EVOLUTION OF ENVIRONMENT-DEPENDENT SEX DETERMINATION
Environment-dependent sex determination is a polyphenism, that is, a form of phenotypic
plasticity with discrete phenotypes. Polyphenisms are common in nature, in particular in
invertebrates. Familiar examples include queen and worker morphs in social insects,
density-induced winged morphs in aphids, and seasonal morphs with different colours and
patterning in some species of butterflies (reviewed in West-Eberhard 2003; Whitman and
Ananthakrishnan 2009; Simpson et al. 2011).
Polyphenism describes the sexes in both gonochorist ESD lineages, where sex is
determined by some environmental cue or cues and is maintained throughout the remaining life span, and sequential hermaphrodites that change sex based on some ecological
factor. The former are illustrated by the temperature-dependent sex-determining mechanisms in turtles and crocodilians (Valenzuela and Lance 2005), and the latter are exemplified by the protandous (male then female) or protogynous species of many fish (Avise and
Mank 2009).
The Developmental Basis of ESD
The developmental basis of ESD is poorly understood compared to that of GSD systems,
largely because no model organisms have ESD. The best studied examples so far are
temperature-dependent sex determination (TSD) in reptiles and fish (Valenzuela 2008;
Valenzuela and Shikano 2007) and the protogynous gobies (Black et al. 2005). Studies of
the developmental basis of nonsex polyphenisms have revealed that they typically are
hormonally regulated (Nijhout 1999, 2003), suggesting that this may also be the case for
sex determination. Indeed, with the exception of placental mammals and birds, both ESD
and GSD vertebrates can be “sex-reversed” by application of estrogens or estrogeninhibitors, showing that some aspect of gonad differentiation is estrogen dependent (e.g.,
(Freedberg et al. 2006; Shine et al. 2007). There is also some evidence that other hormones
(androgens and corticosterones) can influence sex determination (Hattori et al. 2009), but
whether they form a part of a normal, species-typical, sex-determining developmental
network remains unclear. Nevertheless, a hormonal basis for ESD systems is well supported, at least in vertebrates.

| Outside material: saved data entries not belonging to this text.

import Summits.HodgeConjecture.HodgeConjecture.Theorems.Ring2AbelianAllAndreLerayIdempotent
import Summits.HodgeConjecture.HodgeConjecture.Theorems.Ring2AbelianAllLefschetzPencilsQuasiInverse
import HarnessLib

/-!
# Ring 2 · sub-cell AbelianAll (ALL ABELIAN VARIETIES), André axis, part XXVII-b — SUPPLIERS OF THE ALGEBRAIC LERAY IDEMPOTENT:
# the weight package (wt), (wt₃), (top) of an endomorphism IS one idempotent; a clause of the fibre-class Lefschetz node (β′_f) gives one

HONEST FRAMING (page 1, verbatim): **research route, not a corollary; conditional on HC_CM plus one named
minimal statement.** Cell line: research route conditional on HC_CM; not a corollary; Q11.4-sentence-2
already refuted in dim ≥ 3. Nothing in this file proves a case of the Hodge conjecture for an abelian variety; `HC_CM` does not occur in this
file; item `Theses.RankFourFaces.CMToAbelian` (stmt-16267) OPEN and not closed here. Seat `pub-hodge-ring2-ab-andre-2`, gen 19; brief (ii).

## What is proved (theorems only; no definition, no named fact, no sorry; `HC_CM` absent)

Notation of part XXVII-a: `f : 𝒳 ⟶ S` a compact pencil of abelian `d`-folds, `t` a point, `r = j_t^*`; an ALGEBRAIC LERAY IDEMPOTENT at
`t` in degree `k` is an endomorphism `e` of `Hᵏ(𝒳(ℂ); ℂ)` with (Π1) `IsAlgebraicCorrespondence (d+1) (d+1) 𝒳 𝒳 e`, (Π2) `e` preserves
rational classes, (π) `r ∘ e = r`, (κ) `e|_{ker r} = 0`.

* **`exists_lerayIdempotent_of_weights` — THE WEIGHT PACKAGE IS ONE IDEMPOTENT.** Granted (wt), (wt₃), (top) in degree `2(p+1) ≤ 2(d+1)`
  for an endomorphism `ν` of `𝒳` and `N ≥ 2` (print theorems for `ν = θ_N` on an abelian scheme; displayed hypotheses of parts XXIV–XXVI),
  the Lagrange polynomial `e = (ν^* − N^{2p+1})(ν^* − N^{2p}) / ((N^{2p+2} − N^{2p+1})(N^{2p+2} − N^{2p}))` has (Π1) (a polynomial in the
  graph correspondence `ν^*`, part XXII-e), (Π2) (rational coefficients), (π) ((wt) alone), (κ) ((wt₃), (top)), and `e y = y ⟺ ν^* y =
  N^{2p+2} y`: the top-weight classes of parts XXIV–XXVI are exactly the `e`-fixed classes. No local quasi-finiteness of `ν` is used.
* **`exists_lerayIdempotent_of_fibreClassLefschetz_clause`**, **`exists_lerayIdempotent_of_fibreClassLefschetzOn`** — a clause `p ≤ d` of
  (β′_f) (part VIII's `FibreClassLefschetzOn`: an algebraic `T : H^{2p+2}(𝒳) → H^{2p}(𝒳)` with `j_s^* T L_t = j_s^*` for all `s`) gives
  `e = T ∘ L_t` with (Π1), (π) at EVERY point `s`, and (κ). (Π2) is NOT claimed (the tree's algebraic correspondences have complex
  coefficients; normalising a solution of the `ℚ`-linear constraints (π), (κ) to rational coefficients is routine in print and not typed).

## Honest status

No node is born; nothing is minimal; nothing here is fact-free progress on `HC_AV`. The two suppliers are the two André-axis hypothesis
families of record: (θ∀) `PencilTheta[]` (through `CMWeights[]`, parts XXV–XXVI) and the Lefschetz-type node (β′). The node-level edges
`CMWeights[] ⟹ CMLerayIdempotent[] ⟸ …` and the rows are part XXVII-c (`Ring2AbelianAllAndreLerayIdempotentNodes`).

References: Milne2020HodgeClassesAV (proof of Prop. 1, p. 7); DeningerMurre1991 (Thm. 3.1); Kleiman1968AlgebraicCycles (p. 374, §1.3);
Abdulali1994FamiliesAV (Conj. 5.3, p. 1130); VoisinHodgeII2003 ((10.7), Prop. 9.20–9.21); Andre1996Motifs (§2.1, Remarque 2); MumfordGIT (Thm. 6.14).
-/

noncomputable section

set_option linter.dupNamespace false

namespace Summit.HodgeConjecture.HodgeConjecture.Ring2.AbelianAll

open CategoryTheory AlgebraicGeometry
open Literature.AlgebraicGeometry Literature.AlgebraicGeometry.Motives
open Literature.AlgebraicGeometry.HodgeTheory

/-! ## §5 Suppliers: the Leray weights of an endomorphism; a clause of the fibre-class Lefschetz node (β′_f) -/

section Suppliers

variable {𝒳 S : SchemeOver ℂ} {d : ℕ} {f : 𝒳 ⟶ S}

/-- **THE WEIGHT PACKAGE IS ONE IDEMPOTENT.** Granted (wt), (wt₃), (top) in degree `2(p+1) ≤ 2(d+1)` for an endomorphism `ν` of the
total space and `N ≥ 2` (print theorems for `ν = θ_N` on an abelian scheme), the Lagrange polynomial
`e = (ν^* − N^{2p+1})(ν^* − N^{2p}) / ((N^{2p+2} − N^{2p+1})(N^{2p+2} − N^{2p}))` is an algebraic Leray idempotent at `t`: (Π1) an
algebraic correspondence (a polynomial in the graph correspondence `ν^*`, part XXII-e), (Π2) preserving rational classes (rational
coefficients), (π) `j_t^* ∘ e = j_t^*` ((wt) alone), (κ) `e|_{ker j_t^*} = 0` ((wt₃), (top)); and **`e y = y ⟺ ν^* y = N^{2p+2} y`** — the
top-weight classes of parts XXIV–XXVI are exactly the `e`-fixed classes. No local quasi-finiteness of `ν` is needed.
[cite: Milne2020HodgeClassesAV, proof of Prop. 1 (p. 7)] [cite: DeningerMurre1991, Thm. 3.1] [cite: Kleiman1968AlgebraicCycles, p. 374] -/
theorem exists_lerayIdempotent_of_weights (hf : IsCompactAbelianPencil f d) (t : ComplexPoints S) (ν : 𝒳 ⟶ 𝒳) {N : ℕ}
    (hN : 2 ≤ N) {p : ℕ} (hp : p ≤ d)
    (hwt : ∀ w : complexBetti 𝒳 (2 * (p + 1)), complexBetti.map (fiberι f t) (2 * (p + 1)) (complexBetti.map ν (2 * (p + 1)) w) =
      ((N : ℂ) ^ (2 * (p + 1))) • complexBetti.map (fiberι f t) (2 * (p + 1)) w)
    (hwt₃ : ∀ w : complexBetti 𝒳 (2 * (p + 1)), ∃ w₀ w₁ w₂ : complexBetti 𝒳 (2 * (p + 1)), w = w₀ + w₁ + w₂ ∧
      complexBetti.map ν (2 * (p + 1)) w₀ = ((N : ℂ) ^ (2 * (p + 1))) • w₀ ∧
      complexBetti.map ν (2 * (p + 1)) w₁ = ((N : ℂ) ^ (2 * p + 1)) • w₁ ∧
      complexBetti.map ν (2 * (p + 1)) w₂ = ((N : ℂ) ^ (2 * p)) • w₂)
    (htop : ∀ G : complexBetti 𝒳 (2 * (p + 1)), complexBetti.map ν (2 * (p + 1)) G = ((N : ℂ) ^ (2 * (p + 1))) • G →
      complexBetti.map (fiberι f t) (2 * (p + 1)) G = 0 → G = 0) :
    ∃ e : complexBetti 𝒳 (2 * (p + 1)) →ₗ[ℂ] complexBetti 𝒳 (2 * (p + 1)),
      IsAlgebraicCorrespondence (d + 1) (d + 1) 𝒳 𝒳 e ∧ (∀ w, IsRationalClass w → IsRationalClass (e w)) ∧
      (∀ w, complexBetti.map (fiberι f t) (2 * (p + 1)) (e w) = complexBetti.map (fiberι f t) (2 * (p + 1)) w) ∧
      (∀ w, complexBetti.map (fiberι f t) (2 * (p + 1)) w = 0 → e w = 0) ∧
      (∀ y, e y = y ↔ complexBetti.map ν (2 * (p + 1)) y = ((N : ℂ) ^ (2 * (p + 1))) • y) := by
  have h𝒳 := hf.isSmoothProjective_total
  set T : complexBetti 𝒳 (2 * (p + 1)) →ₗ[ℂ] complexBetti 𝒳 (2 * (p + 1)) := (complexBetti.map ν (2 * (p + 1))).hom with hT
  have hT' : ∀ w, T w = complexBetti.map ν (2 * (p + 1)) w := fun _ ↦ rfl
  set q₀ : ℂ := (N : ℂ) ^ (2 * (p + 1))
  set q₁ : ℂ := (N : ℂ) ^ (2 * p + 1)
  set q₂ : ℂ := (N : ℂ) ^ (2 * p)
  have hc : (q₀ - q₁) * (q₀ - q₂) ≠ 0 :=
    mul_ne_zero (natCast_pow_sub_pow_ne_zero hN (by omega)) (natCast_pow_sub_pow_ne_zero hN (by omega))
  -- the Lagrange idempotent
  set e : complexBetti 𝒳 (2 * (p + 1)) →ₗ[ℂ] complexBetti 𝒳 (2 * (p + 1)) :=
    ((q₀ - q₁) * (q₀ - q₂))⁻¹ • (T ∘ₗ T - (q₁ + q₂) • T + (q₁ * q₂) • LinearMap.id) with he_def
  have he : ∀ w, e w = ((q₀ - q₁) * (q₀ - q₂))⁻¹ • (T (T w) - (q₁ + q₂) • T w + (q₁ * q₂) • w) := fun w ↦ by
    simp only [he_def, LinearMap.smul_apply, LinearMap.add_apply, LinearMap.sub_apply, LinearMap.comp_apply, LinearMap.id_apply]
  -- `e w` is the top-weight component of `w`
  have hcomp : ∀ w w₀ w₁ w₂ : complexBetti 𝒳 (2 * (p + 1)), w = w₀ + w₁ + w₂ →
      complexBetti.map ν (2 * (p + 1)) w₀ = q₀ • w₀ → complexBetti.map ν (2 * (p + 1)) w₁ = q₁ • w₁ →
      complexBetti.map ν (2 * (p + 1)) w₂ = q₂ • w₂ → e w = w₀ := by
    intro w w₀ w₁ w₂ hsum h₀ h₁ h₂
    have hLag : T (T w) - (q₁ + q₂) • T w + (q₁ * q₂) • w = ((q₀ - q₁) * (q₀ - q₂)) • w₀ := by
      simp only [hT', hsum, map_add, h₀, h₁, h₂, map_smul, smul_add, smul_smul]
      module
    rw [he, hLag, smul_smul, inv_mul_cancel₀ hc, one_smul]
  refine ⟨e, ?_, ?_, ?_, ?_, ?_⟩
  · -- (Π1): a polynomial in the graph correspondence `ν^*`
    have hTalg : IsAlgebraicCorrespondence (d + 1) (d + 1) 𝒳 𝒳 T := isAlgebraicCorrespondence_map h𝒳 h𝒳 ν (by omega)
    have hTT : IsAlgebraicCorrespondence (d + 1) (d + 1) 𝒳 𝒳 (T ∘ₗ T) :=
      IsAlgebraicCorrespondence.comp h𝒳 h𝒳 h𝒳 hTalg hTalg (by omega)
    have hid : IsAlgebraicCorrespondence (d + 1) (d + 1) 𝒳 𝒳
        (LinearMap.id : complexBetti 𝒳 (2 * (p + 1)) →ₗ[ℂ] complexBetti 𝒳 (2 * (p + 1))) :=
      isAlgebraicCorrespondence_id h𝒳 (by omega)
    rw [he_def]
    exact IsAlgebraicCorrespondence.smul h𝒳 h𝒳
      (IsAlgebraicCorrespondence.add h𝒳 h𝒳
        (IsAlgebraicCorrespondence.sub h𝒳 h𝒳 hTT (IsAlgebraicCorrespondence.smul h𝒳 h𝒳 hTalg _))
        (IsAlgebraicCorrespondence.smul h𝒳 h𝒳 hid _)) _
  · -- (Π2): rational coefficients, and `ν^*` preserves rational classes
    intro w hw
    have hTQ : ∀ w : complexBetti 𝒳 (2 * (p + 1)), IsRationalClass w → IsRationalClass (T w) :=
      fun w hw ↦ hw.map (AlgPoints.mapContinuous (L := ℂ) ν)
    set r₁ : ℚ := -((N : ℚ) ^ (2 * p + 1) + (N : ℚ) ^ (2 * p))
    set r₂ : ℚ := (N : ℚ) ^ (2 * p + 1) * (N : ℚ) ^ (2 * p)
    set cq : ℚ := (((N : ℚ) ^ (2 * (p + 1)) - (N : ℚ) ^ (2 * p + 1)) * ((N : ℚ) ^ (2 * (p + 1)) - (N : ℚ) ^ (2 * p)))⁻¹
    have hr₁ : ((r₁ : ℚ) : ℂ) = -(q₁ + q₂) := by
      simp only [r₁, q₁, q₂]
      push_cast
      rfl
    have hr₂ : ((r₂ : ℚ) : ℂ) = q₁ * q₂ := by
      simp only [r₂, q₁, q₂]
      push_cast
      rfl
    have hcq : ((cq : ℚ) : ℂ) = ((q₀ - q₁) * (q₀ - q₂))⁻¹ := by
      simp only [cq, q₀, q₁, q₂]
      push_cast
      rfl
    have hQ : IsRationalClass (T (T w) + ((r₁ : ℚ) : ℂ) • T w + ((r₂ : ℚ) : ℂ) • w) :=
      IsRationalClass.add (IsRationalClass.add (hTQ _ (hTQ _ hw)) (IsRationalClass.smul (hTQ _ hw) r₁)) (IsRationalClass.smul hw r₂)
    have heq : e w = ((cq : ℚ) : ℂ) • (T (T w) + ((r₁ : ℚ) : ℂ) • T w + ((r₂ : ℚ) : ℂ) • w) := by
      rw [he, hcq, hr₁, hr₂, neg_smul, ← sub_eq_add_neg]
    rw [heq]
    exact IsRationalClass.smul hQ cq
  · -- (π): only (wt) is used
    intro w
    have h1 : complexBetti.map (fiberι f t) (2 * (p + 1)) (T w) = q₀ • complexBetti.map (fiberι f t) (2 * (p + 1)) w := hwt w
    have h2 : complexBetti.map (fiberι f t) (2 * (p + 1)) (T (T w)) = (q₀ * q₀) • complexBetti.map (fiberι f t) (2 * (p + 1)) w := by
      rw [show complexBetti.map (fiberι f t) (2 * (p + 1)) (T (T w)) = q₀ • complexBetti.map (fiberι f t) (2 * (p + 1)) (T w)
        from hwt (T w), h1, smul_smul]
    have key : (q₀ * q₀) • complexBetti.map (fiberι f t) (2 * (p + 1)) w - (q₁ + q₂) • q₀ • complexBetti.map (fiberι f t) (2 * (p + 1)) w +
        (q₁ * q₂) • complexBetti.map (fiberι f t) (2 * (p + 1)) w = ((q₀ - q₁) * (q₀ - q₂)) • complexBetti.map (fiberι f t) (2 * (p + 1)) w := by
      module
    rw [he, map_smul, map_add, map_sub, map_smul, map_smul, h2, h1, key, smul_smul, inv_mul_cancel₀ hc, one_smul]
  · -- (κ): (wt₃) and (top)
    intro w hw0
    obtain ⟨w₀, w₁, w₂, hsum, h₀, h₁, h₂⟩ := hwt₃ w
    rw [hcomp w w₀ w₁ w₂ hsum h₀ h₁ h₂]
    refine htop w₀ h₀ ?_
    have hww₀ : complexBetti.map (fiberι f t) (2 * (p + 1)) w = complexBetti.map (fiberι f t) (2 * (p + 1)) w₀ := by
      rw [hsum, map_add, map_add, map_fiberι_eq_zero_of_weight_lt t ν hN (by omega : 2 * p + 1 < 2 * (p + 1)) hwt h₁,
        map_fiberι_eq_zero_of_weight_lt t ν hN (by omega : 2 * p < 2 * (p + 1)) hwt h₂, add_zero, add_zero]
    rw [← hww₀, hw0]
  · -- `e`-fixed ⟺ top weight
    intro y
    refine ⟨fun hy ↦ ?_, fun hy ↦ ?_⟩
    · obtain ⟨w₀, w₁, w₂, hsum, h₀, h₁, h₂⟩ := hwt₃ y
      have hyw : y = w₀ := hy.symm.trans (hcomp y w₀ w₁ w₂ hsum h₀ h₁ h₂)
      rw [hyw]
      exact h₀
    · have hT1 : T y = q₀ • y := hy
      have key : (q₀ * q₀) • y - (q₁ + q₂) • q₀ • y + (q₁ * q₂) • y = ((q₀ - q₁) * (q₀ - q₂)) • y := by
        module
      rw [he, hT1, map_smul, hT1, smul_smul, key, smul_smul, inv_mul_cancel₀ hc, one_smul]

/-- **A CLAUSE OF (β′_f) SUPPLIES THE IDEMPOTENT TOO.** If an algebraic correspondence `T : H^{2p+2}(𝒳) → H^{2p}(𝒳)` inverts the
fibre-class operator `L_t = j_{t*} j_t^*` on fibre restrictions (`j_s^* T L_t = j_s^*` for every `s` — the clause `p ≤ d` of part VIII's
`FibreClassLefschetzOn`), then `e = T ∘ L_t` is an algebraic correspondence (`L_t` is, and compositions are — parts XXII-e and the tree's
`isAlgebraicCorrespondence_fiberGysin_comp_map`) with `j_s^* ∘ e = j_s^*` for EVERY `s` and `e|_{ker j_t^*} = 0`. (Π2) is not claimed: `T`
has complex coefficients. [cite: Abdulali1994FamiliesAV, Conjecture 5.3 (p. 1130)] [cite: Andre1996Motifs, §2.1 (p. 14) and Remarque 2 (p. 33)] -/
theorem exists_lerayIdempotent_of_fibreClassLefschetz_clause (hf : IsCompactAbelianPencil f d) (t : ComplexPoints S) {p : ℕ}
    (hp : p ≤ d) {T : complexBetti 𝒳 (2 * (p + 1)) →ₗ[ℂ] complexBetti 𝒳 (2 * p)}
    (hT : IsAlgebraicCorrespondence (d + 1) (d + 1) 𝒳 𝒳 T)
    (hTL : ∀ (W : complexBetti 𝒳 (2 * p)) (s : ComplexPoints S),
      complexBetti.map (fiberι f s) (2 * p) (T (fiberGysin hf t p (complexBetti.map (fiberι f t) (2 * p) W))) =
        complexBetti.map (fiberι f s) (2 * p) W) :
    ∃ e : complexBetti 𝒳 (2 * p) →ₗ[ℂ] complexBetti 𝒳 (2 * p),
      IsAlgebraicCorrespondence (d + 1) (d + 1) 𝒳 𝒳 e ∧
      (∀ (w : complexBetti 𝒳 (2 * p)) (s : ComplexPoints S),
        complexBetti.map (fiberι f s) (2 * p) (e w) = complexBetti.map (fiberι f s) (2 * p) w) ∧
      (∀ w, complexBetti.map (fiberι f t) (2 * p) w = 0 → e w = 0) := by
  refine ⟨T ∘ₗ (fiberGysin hf t p ∘ₗ (complexBetti.map (fiberι f t) (2 * p)).hom), ?_, fun w s ↦ hTL w s, fun w hw ↦ ?_⟩
  · exact IsAlgebraicCorrespondence.comp hf.isSmoothProjective_total hf.isSmoothProjective_total hf.isSmoothProjective_total
      (isAlgebraicCorrespondence_fiberGysin_comp_map hf t hp) hT (by omega)
  · have hw' : (complexBetti.map (fiberι f t) (2 * p)).hom w = 0 := hw
    simp only [LinearMap.comp_apply, hw', map_zero]

/-- **(β′_f) for the pencil ⟹ an idempotent with (Π1), (π) everywhere, (κ), in every degree `2p ≤ 2d` at every point.**
[cite: Abdulali1994FamiliesAV, Conjecture 5.3 (p. 1130)] [cite: Andre1996Motifs, Remarque 2 (p. 33)] -/
theorem exists_lerayIdempotent_of_fibreClassLefschetzOn (hf : IsCompactAbelianPencil f d) (h : FibreClassLefschetzOn hf)
    (t : ComplexPoints S) {p : ℕ} (hp : p ≤ d) :
    ∃ e : complexBetti 𝒳 (2 * p) →ₗ[ℂ] complexBetti 𝒳 (2 * p),
      IsAlgebraicCorrespondence (d + 1) (d + 1) 𝒳 𝒳 e ∧
      (∀ (w : complexBetti 𝒳 (2 * p)) (s : ComplexPoints S),
        complexBetti.map (fiberι f s) (2 * p) (e w) = complexBetti.map (fiberι f s) (2 * p) w) ∧
      (∀ w, complexBetti.map (fiberι f t) (2 * p) w = 0 → e w = 0) := by
  obtain ⟨T, hT, hTL⟩ := h p hp
  exact exists_lerayIdempotent_of_fibreClassLefschetz_clause hf t hp hT fun W s ↦ hTL W t s

end Suppliers

end Summit.HodgeConjecture.HodgeConjecture.Ring2.AbelianAll

end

Despite the fundamental role of estradiol in sex determination in ESD species, very
little is known about the molecular mechanism by which the environment exercises its
effects, or how estradiol influences gonad differentiation (e.g., what genes it upregulates).
Studies of reptiles and fish have shown that orthologues of many of the genes that are
involved in sex determination in mammals and birds are expressed in gonads of TSD
species (see table 1 in (Rhen and Schroeder 2010). However, the timing of expression
and the extent to which it is sex-specific varies between genes and between species. For
example, although SOX9 and DMRT1 are relatively consistently expressed differently in
gonads developing at male- and female-producing temperatures, expression of estrogen
receptor α and SF-1 are less consistent (Rhen et al. 2011). Only recently have the temperature- and estradiol-sensitivity of those genes started to be elucidated. For example,
in painted turtles, estradiol suppresses SOX9 expression during the latter phase of gonad
Evolution of Environment-Dependent Sex Determination differentiation (Barske and Capel 2010). This suggests that estradiol primarily functions
as part of the feedback loop that maintain SOX9 expression, but that it is of limited
importance in the early stages of gonad differentiation. Recent evidence from isolated
cultured gonads of the painted turtle also shows that several orthologues of genes
involved in sex determination in mammals show temperature-dependence in their expression levels (Shoemaker-Daly et al. 2010). This may point toward a regulatory network
in which several different genes show temperature dependence in their expression levels.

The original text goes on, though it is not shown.